__Problem to work on__: All lines of the listing that contain "factor" should be shown in full.

__Provided information__:
/-- **`0 ⊕ (hg(V₂) ⊗ ℂ) ⊆ 𝔞(q)_ℂ`**: with the hypotheses of the core theorem (isotypic rigid blocks),
`ι₂ ∘ Y ∘ π₂ ∈ 𝔞(q)_ℂ` for EVERY `Y ∈ Lie Hg(H₂) ⊗ ℂ` («`Hg(X₁ × X₂) ⊇ 1 × Hg(X₂)`» read on tensors).
[cite: MoonenZarhin1999LowDim, §3 (3.1), Thm. (3.2)(1) and Lemma (3.4)] [cite: Hazama1989, Thm. (= Gordon 7.6.2)]
[cite: Deligne1982HodgeCycles, I §3 (proof of Prop. 3.4)] -/
theorem incl₂_comp_proj_mem_spanC_annLie_of_times_isotypicBlocks (hn : n = 1) (HU : HodgeStructure U n)
    (H₁ : HodgeStructure V₁ n) (H₂ : HodgeStructure V₂ n) (heff₁ : H₁.IsEffective) (heff₂ : H₂.IsEffective)
    {ι₁ : V₁ →ₗ[ℚ] U} {π₁ : U →ₗ[ℚ] V₁} {ι₂ : V₂ →ₗ[ℚ] U} {π₂ : U →ₗ[ℚ] V₂}
    (hπι₁ : π₁ ∘ₗ ι₁ = LinearMap.id) (hπι₂ : π₂ ∘ₗ ι₂ = LinearMap.id) (hπ₁ι₂ : π₁ ∘ₗ ι₂ = 0)
    (hπ₂ι₁ : π₂ ∘ₗ ι₁ = 0) (hsum : ι₁ ∘ₗ π₁ + ι₂ ∘ₗ π₂ = LinearMap.id)
    (hι₁F : ∀ p, ∀ x ∈ H₁.piece p (n - p), ι₁.baseChange ℂ x ∈ HU.piece p (n - p))
    (hι₂F : ∀ p, ∀ x ∈ H₂.piece p (n - p), ι₂.baseChange ℂ x ∈ HU.piece p (n - p))
    (ψ₁ : H₁.Polarization) (ψ₂ : H₂.Polarization)
    (Tb : ιp × Fin 2 → Submodule ℂ (ℂ ⊗[ℚ] V₂)) (hint : DirectSum.IsInternal Tb)
    (hYT : ∀ Y ∈ H₂.hodgeLieC, ∀ p, ∀ x ∈ Tb p, Y x ∈ Tb p)
    (hTorth : ∀ p p', p ≠ p' → ∀ x ∈ Tb p, ∀ y ∈ Tb p', ψ₂.form.baseChange ℂ x y = 0)
    (uu vv : ιp → Module.End ℂ (ℂ ⊗[ℚ] V₂))
    (huT : ∀ i, ∀ x ∈ Tb (i, 0), uu i x ∈ Tb (i, 1)) (hvT : ∀ i, ∀ x ∈ Tb (i, 1), vv i x ∈ Tb (i, 0))
    (hvu : ∀ i, ∀ x ∈ Tb (i, 0), vv i (uu i x) = x) (huv : ∀ i, ∀ x ∈ Tb (i, 1), uu i (vv i x) = x)
    (hu0 : ∀ i p, p ≠ (i, 0) → ∀ x ∈ Tb p, uu i x = 0) (hv0 : ∀ i p, p ≠ (i, 1) → ∀ x ∈ Tb p, vv i x = 0)
    (h𝔥u : ∀ Y ∈ H₂.hodgeLieC, ∀ i, Y * uu i = uu i * Y) (h𝔥v : ∀ Y ∈ H₂.hodgeLieC, ∀ i, Y * vv i = vv i * Y)
    (hrigid : ∀ (i : ιp) (N : Module.End ℂ (ℂ ⊗[ℚ] V₂)), (∀ y, N y ∈ Tb (i, 0)) →
      (∀ p, p ≠ (i, 0) → ∀ y ∈ Tb p, N y = 0) →
      (∀ x y, ψ₂.form.baseChange ℂ (N x) y + ψ₂.form.baseChange ℂ x (N y) = 0) → N + uu i * N * vv i ∈ H₂.hodgeLieC)
    (hHom : ∀ f : V₂ →ₗ[ℚ] V₁,
      (∀ p, ∀ x ∈ H₂.piece p (n - p), f.baseChange ℂ x ∈ H₁.piece p (n - p)) → f = 0)
    (eQ : Module.Basis (Fin M) ℚ U) (q : (Fin d → Fin m × Fin M) → ℚ)
    {ΘU : Module.End ℂ (ℂ ⊗[ℚ] U)} (hΘU : ∀ p, ∀ x ∈ HU.piece p (n - p), ΘU x = ((2 * p - n : ℤ) : ℂ) • x)
    (hΘq : ∀ u : Fin d → Fin m, wordDerAt ℂ (fun _ : Fin d =>
      LinearMap.toMatrix (Algebra.TensorProduct.basis ℂ eQ) (Algebra.TensorProduct.basis ℂ eQ) ΘU)
      (wordSlice (fun w => algebraMap ℚ ℂ (q w)) u) = 0)
    {Y : Module.End ℂ (ℂ ⊗[ℚ] V₂)} (hY : Y ∈ H₂.hodgeLieC) :
    ι₂.baseChange ℂ ∘ₗ Y ∘ₗ π₂.baseChange ℂ ∈ spanC (annLie (ψ₁.form.compl₁₂ π₁ π₁ + ψ₂.form.compl₁₂ π₂ π₂) eQ
        (Sum.elim (fun a : H₁.endAlg => ι₁ ∘ₗ (a : Module.End ℚ V₁) ∘ₗ π₁)
          (Sum.elim (fun _ : Unit => ι₁ ∘ₗ π₁) (fun _ : Unit => ι₂ ∘ₗ π₂))) q) := by
  classical
  obtain ⟨h2, -⟩ := incl₂_mem_annLie_of_times_isotypicBlocks hn HU H₁ H₂ heff₁ heff₂ hπι₁ hπι₂ hπ₁ι₂ hπ₂ι₁ hsum hι₁F
    hι₂F ψ₁ ψ₂ Tb hint hYT hTorth uu vv huT hvT hvu
      huv hu0 hv0 h𝔥u h𝔥v hrigid hHom eQ q hΘU hΘq
  rw [hodgeLieC_eq_spanC] at hY
  induction hY using Submodule.span_induction with
  | mem Y₁ hY₁ =>
    obtain ⟨X, hX, rfl⟩ := hY₁
    rw [← LinearMap.baseChange_comp, ← LinearMap.baseChange_comp]
    exact baseChange_mem_spanC (h2 X hX)
  | zero => rw [LinearMap.zero_comp, LinearMap.comp_zero]; exact Submodule.zero_mem _
  | add Y₁ Y₂ _ _ hY₁ hY₂ => rw [LinearMap.add_comp, LinearMap.comp_add]; exact Submodule.add_mem _ hY₁ hY₂
  | smul c Y₁ _ hY₁ => rw [LinearMap.smul_comp, LinearMap.comp_smul]; exact Submodule.smul_mem _ c hY₁

/-- **Theorem (second factor, word model): the rational `Θ_U`-killed tensor `q` on `U = H¹(X₁) ⊕ H¹(X₂)` is killed
by the matrix of `ι₂ ∘ Y ∘ π₂` for EVERY `Y ∈ Lie Hg(X₂) ⊗ ℂ`** (`X₂` with isotypic rigid symplectic blocks — the type
II shape —, `Hom(X₂, X₁) = 0`): «`Hg(X₁ × X₂) ⊇ 1 × Hg(X₂)`» read on tensors.
[cite: MoonenZarhin1999LowDim, §3 (3.1), Thm. (3.2)(1) and Lemma (3.4)] [cite: Hazama1989, Thm. (= Gordon 7.6.2)]
[cite: Deligne1982HodgeCycles, I §3 (proof of Prop. 3.4)] -/
theorem wordDerAt_incl₂_eq_zero_of_times_isotypicBlocks (hn : n = 1) (HU : HodgeStructure U n)
    (H₁ : HodgeStructure V₁ n) (H₂ : HodgeStructure V₂ n) (heff₁ : H₁.IsEffective) (heff₂ : H₂.IsEffective)
    {ι₁ : V₁ →ₗ[ℚ] U} {π₁ : U →ₗ[ℚ] V₁} {ι₂ : V₂ →ₗ[ℚ] U} {π₂ : U →ₗ[ℚ] V₂}
    (hπι₁ : π₁ ∘ₗ ι₁ = LinearMap.id) (hπι₂ : π₂ ∘ₗ ι₂ = LinearMap.id) (hπ₁ι₂ : π₁ ∘ₗ ι₂ = 0)
    (hπ₂ι₁ : π₂ ∘ₗ ι₁ = 0) (hsum : ι₁ ∘ₗ π₁ + ι₂ ∘ₗ π₂ = LinearMap.id)
    (hι₁F : ∀ p, ∀ x ∈ H₁.piece p (n - p), ι₁.baseChange ℂ x ∈ HU.piece p (n - p))
    (hι₂F : ∀ p, ∀ x ∈ H₂.piece p (n - p), ι₂.baseChange ℂ x ∈ HU.piece p (n - p))
    (ψ₁ : H₁.Polarization) (ψ₂ : H₂.Polarization)
    (Tb : ιp × Fin 2 → Submodule ℂ (ℂ ⊗[ℚ] V₂)) (hint : DirectSum.IsInternal Tb)
    (hYT : ∀ Y ∈ H₂.hodgeLieC, ∀ p, ∀ x ∈ Tb p, Y x ∈ Tb p)
    (hTorth : ∀ p p', p ≠ p' → ∀ x ∈ Tb p, ∀ y ∈ Tb p', ψ₂.form.baseChange ℂ x y = 0)
    (uu vv : ιp → Module.End ℂ (ℂ ⊗[ℚ] V₂))
    (huT : ∀ i, ∀ x ∈ Tb (i, 0), uu i x ∈ Tb (i, 1)) (hvT : ∀ i, ∀ x ∈ Tb (i, 1), vv i x ∈ Tb (i, 0))
    (hvu : ∀ i, ∀ x ∈ Tb (i, 0), vv i (uu i x) = x) (huv : ∀ i, ∀ x ∈ Tb (i, 1), uu i (vv i x) = x)
    (hu0 : ∀ i p, p ≠ (i, 0) → ∀ x ∈ Tb p, uu i x = 0) (hv0 : ∀ i p, p ≠ (i, 1) → ∀ x ∈ Tb p, vv i x = 0)
    (h𝔥u : ∀ Y ∈ H₂.hodgeLieC, ∀ i, Y * uu i = uu i * Y) (h𝔥v : ∀ Y ∈ H₂.hodgeLieC, ∀ i, Y * vv i = vv i * Y)
    (hrigid : ∀ (i : ιp) (N : Module.End ℂ (ℂ ⊗[ℚ] V₂)), (∀ y, N y ∈ Tb (i, 0)) →
      (∀ p, p ≠ (i, 0) → ∀ y ∈ Tb p, N y = 0) →
      (∀ x y, ψ₂.form.baseChange ℂ (N x) y + ψ₂.form.baseChange ℂ x (N y) = 0) → N + uu i * N * vv i ∈ H₂.hodgeLieC)
    (hHom : ∀ f : V₂ →ₗ[ℚ] V₁,
      (∀ p, ∀ x ∈ H₂.piece p (n - p), f.baseChange ℂ x ∈ H₁.piece p (n - p)) → f = 0)
    (eQ : Module.Basis (Fin M) ℚ U) (q : (Fin d → Fin m × Fin M) → ℚ)
    {ΘU : Module.End ℂ (ℂ ⊗[ℚ] U)} (hΘU : ∀ p, ∀ x ∈ HU.piece p (n - p), ΘU x = ((2 * p - n : ℤ) : ℂ) • x)
    (hΘq : ∀ u : Fin d → Fin m, wordDerAt ℂ (fun _ : Fin d =>
      LinearMap.toMatrix (Algebra.TensorProduct.basis ℂ eQ) (Algebra.TensorProduct.basis ℂ eQ) ΘU)
      (wordSlice (fun w => algebraMap ℚ ℂ (q w)) u) = 0)
    {Y : Module.End ℂ (ℂ ⊗[ℚ] V₂)} (hY : Y ∈ H₂.hodgeLieC) (u : Fin d → Fin m) :
    wordDerAt ℂ (fun _ : Fin d =>
      LinearMap.toMatrix (Algebra.TensorProduct.basis ℂ eQ) (Algebra.TensorProduct.basis ℂ eQ)
        (ι₂.baseChange ℂ ∘ₗ Y ∘ₗ π₂.baseChange ℂ))
      (wordSlice (fun w => algebraMap ℚ ℂ (q w)) u) = 0 :=
  wordDerAt_eq_zero_of_mem_spanC_annLie _ eQ _ q
    (incl₂_comp_proj_mem_spanC_annLie_of_times_isotypicBlocks hn HU H₁ H₂ heff₁ heff₂ hπι₁ hπι₂ hπ₁ι₂ hπ₂ι₁ hsum hι₁F
      hι₂F ψ₁ ψ₂ Tb hint hYT hTorth uu vv huT hvT hvu
      huv hu0 hv0 h𝔥u h𝔥v hrigid hHom eQ q hΘU hΘq hY) u

/-- **`Θ_{X₁} ⊕ 0 ∈ 𝔞(q)_ℂ`**: with the hypotheses of the core theorem (isotypic rigid blocks), the partial Hodge
operator `ι₁ ∘ Θ₁ ∘ π₁ = Θ_U - ι₂ ∘ Θ₂ ∘ π₂` of the first factor lies in `𝔞(q)_ℂ` («`Hg(X₁ × X₂) ⊇ Hg(X₁) × 1 ∋` the
circle `Θ_{X₁}`»). [cite: MoonenZarhin1999LowDim, §3 (3.1), Thm. (3.2)(1) and Lemma (3.4)]
[cite: Hazama1989, Thm. (= Gordon 7.6.2)] [cite: Deligne1982HodgeCycles, I §3 (proof of Prop. 3.4)] -/
theorem incl₁_theta_proj_mem_spanC_annLie_of_times_isotypicBlocks (hn : n = 1) (HU : HodgeStructure U n)
    (H₁ : HodgeStructure V₁ n) (H₂ : HodgeStructure V₂ n) (heff₁ : H₁.IsEffective) (heff₂ : H₂.IsEffective)
    {ι₁ : V₁ →ₗ[ℚ] U} {π₁ : U →ₗ[ℚ] V₁} {ι₂ : V₂ →ₗ[ℚ] U} {π₂ : U →ₗ[ℚ] V₂}
    (hπι₁ : π₁ ∘ₗ ι₁ = LinearMap.id) (hπι₂ : π₂ ∘ₗ ι₂ = LinearMap.id) (hπ₁ι₂ : π₁ ∘ₗ ι₂ = 0)
    (hπ₂ι₁ : π₂ ∘ₗ ι₁ = 0) (hsum : ι₁ ∘ₗ π₁ + ι₂ ∘ₗ π₂ = LinearMap.id)
    (hι₁F : ∀ p, ∀ x ∈ H₁.piece p (n - p), ι₁.baseChange ℂ x ∈ HU.piece p (n - p))
    (hι₂F : ∀ p, ∀ x ∈ H₂.piece p (n - p), ι₂.baseChange ℂ x ∈ HU.piece p (n - p))
    (ψ₁ : H₁.Polarization) (ψ₂ : H₂.Polarization)
    (Tb : ιp × Fin 2 → Submodule ℂ (ℂ ⊗[ℚ] V₂)) (hint : DirectSum.IsInternal Tb)
    (hYT : ∀ Y ∈ H₂.hodgeLieC, ∀ p, ∀ x ∈ Tb p, Y x ∈ Tb p)
    (hTorth : ∀ p p', p ≠ p' → ∀ x ∈ Tb p, ∀ y ∈ Tb p', ψ₂.form.baseChange ℂ x y = 0)
    (uu vv : ιp → Module.End ℂ (ℂ ⊗[ℚ] V₂))
    (huT : ∀ i, ∀ x ∈ Tb (i, 0), uu i x ∈ Tb (i, 1)) (hvT : ∀ i, ∀ x ∈ Tb (i, 1), vv i x ∈ Tb (i, 0))
    (hvu : ∀ i, ∀ x ∈ Tb (i, 0), vv i (uu i x) = x) (huv : ∀ i, ∀ x ∈ Tb (i, 1), uu i (vv i x) = x)
    (hu0 : ∀ i p, p ≠ (i, 0) → ∀ x ∈ Tb p, uu i x = 0) (hv0 : ∀ i p, p ≠ (i, 1) → ∀ x ∈ Tb p, vv i x = 0)
    (h𝔥u : ∀ Y ∈ H₂.hodgeLieC, ∀ i, Y * uu i = uu i * Y) (h𝔥v : ∀ Y ∈ H₂.hodgeLieC, ∀ i, Y * vv i = vv i * Y)
    (hrigid : ∀ (i : ιp) (N : Module.End ℂ (ℂ ⊗[ℚ] V₂)), (∀ y, N y ∈ Tb (i, 0)) →
      (∀ p, p ≠ (i, 0) → ∀ y ∈ Tb p, N y = 0) →
      (∀ x y, ψ₂.form.baseChange ℂ (N x) y + ψ₂.form.baseChange ℂ x (N y) = 0) → N + uu i * N * vv i ∈ H₂.hodgeLieC)
    (hHom : ∀ f : V₂ →ₗ[ℚ] V₁,
      (∀ p, ∀ x ∈ H₂.piece p (n - p), f.baseChange ℂ x ∈ H₁.piece p (n - p)) → f = 0)
    (eQ : Module.Basis (Fin M) ℚ U) (q : (Fin d → Fin m × Fin M) → ℚ)
    {ΘU : Module.End ℂ (ℂ ⊗[ℚ] U)} (hΘU : ∀ p, ∀ x ∈ HU.piece p (n - p), ΘU x = ((2 * p - n : ℤ) : ℂ) • x)
    (hΘq : ∀ u : Fin d → Fin m, wordDerAt ℂ (fun _ : Fin d =>
      LinearMap.toMatrix (Algebra.TensorProduct.basis ℂ eQ) (Algebra.TensorProduct.basis ℂ eQ) ΘU)
      (wordSlice (fun w => algebraMap ℚ ℂ (q w)) u) = 0)
    {Θ₁ : Module.End ℂ (ℂ ⊗[ℚ] V₁)} (hΘ₁ : ∀ p, ∀ x ∈ H₁.piece p (n - p), Θ₁ x = ((2 * p - n : ℤ) : ℂ) • x) :
    ι₁.baseChange ℂ ∘ₗ Θ₁ ∘ₗ π₁.baseChange ℂ ∈ spanC (annLie (ψ₁.form.compl₁₂ π₁ π₁ + ψ₂.form.compl₁₂ π₂ π₂) eQ
        (Sum.elim (fun a : H₁.endAlg => ι₁ ∘ₗ (a : Module.End ℚ V₁) ∘ₗ π₁)
          (Sum.elim (fun _ : Unit => ι₁ ∘ₗ π₁) (fun _ : Unit => ι₂ ∘ₗ π₂))) q) := by
  obtain ⟨Θ₂, hΘ₂⟩ := exists_hodgeTheta H₂
  have hΘ₂C : Θ₂ ∈ H₂.hodgeLieC := H₂.mem_hodgeLieC_of_forall_piece hΘ₂
  have hΘ𝔞 := (incl₂_mem_annLie_of_times_isotypicBlocks hn HU H₁ H₂ heff₁ heff₂ hπι₁ hπι₂ hπ₁ι₂ hπ₂ι₁ hsum hι₁F hι₂F
    ψ₁ ψ₂ Tb hint hYT hTorth uu vv huT hvT hvu
      huv hu0 hv0 h𝔥u h𝔥v hrigid hHom eQ q hΘU hΘq).2
  have h2 := incl₂_comp_proj_mem_spanC_annLie_of_times_isotypicBlocks hn HU H₁ H₂ heff₁ heff₂ hπι₁ hπι₂ hπ₁ι₂ hπ₂ι₁
    hsum hι₁F hι₂F ψ₁ ψ₂ Tb hint hYT hTorth uu vv huT hvT hvu
      huv hu0 hv0 h𝔥u h𝔥v hrigid hHom eQ q hΘU hΘq hΘ₂C
  have hΘι₁ := theta_incl_eq HU H₁ hι₁F hΘU hΘ₁
  have hΘι₂ := theta_incl_eq HU H₂ hι₂F hΘU hΘ₂
  have hΘUy : ∀ y, ΘU y = ι₁.baseChange ℂ (Θ₁ (π₁.baseChange ℂ y)) + ι₂.baseChange ℂ (Θ₂ (π₂.baseChange ℂ y)) := by
    intro y
    conv_lhs => rw [← incl_proj_add_baseChange hsum y]
    rw [map_add, hΘι₁, hΘι₂]
  have hdec : ι₁.baseChange ℂ ∘ₗ Θ₁ ∘ₗ π₁.baseChange ℂ = ΘU - ι₂.baseChange ℂ ∘ₗ Θ₂ ∘ₗ π₂.baseChange ℂ := by
    apply LinearMap.ext
    intro y
    simp only [LinearMap.sub_apply, LinearMap.comp_apply, hΘUy, add_sub_cancel_right]
  rw [hdec]
  exact Submodule.sub_mem _ hΘ𝔞 h2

__Answer to the problem__:
/-- **Theorem (second factor, word model): the rational `Θ_U`-killed tensor `q` on `U = H¹(X₁) ⊕ H¹(X₂)` is killed
operator `ι₁ ∘ Θ₁ ∘ π₁ = Θ_U - ι₂ ∘ Θ₂ ∘ π₂` of the first factor lies in `𝔞(q)_ℂ` («`Hg(X₁ × X₂) ⊇ Hg(X₁) × 1 ∋` the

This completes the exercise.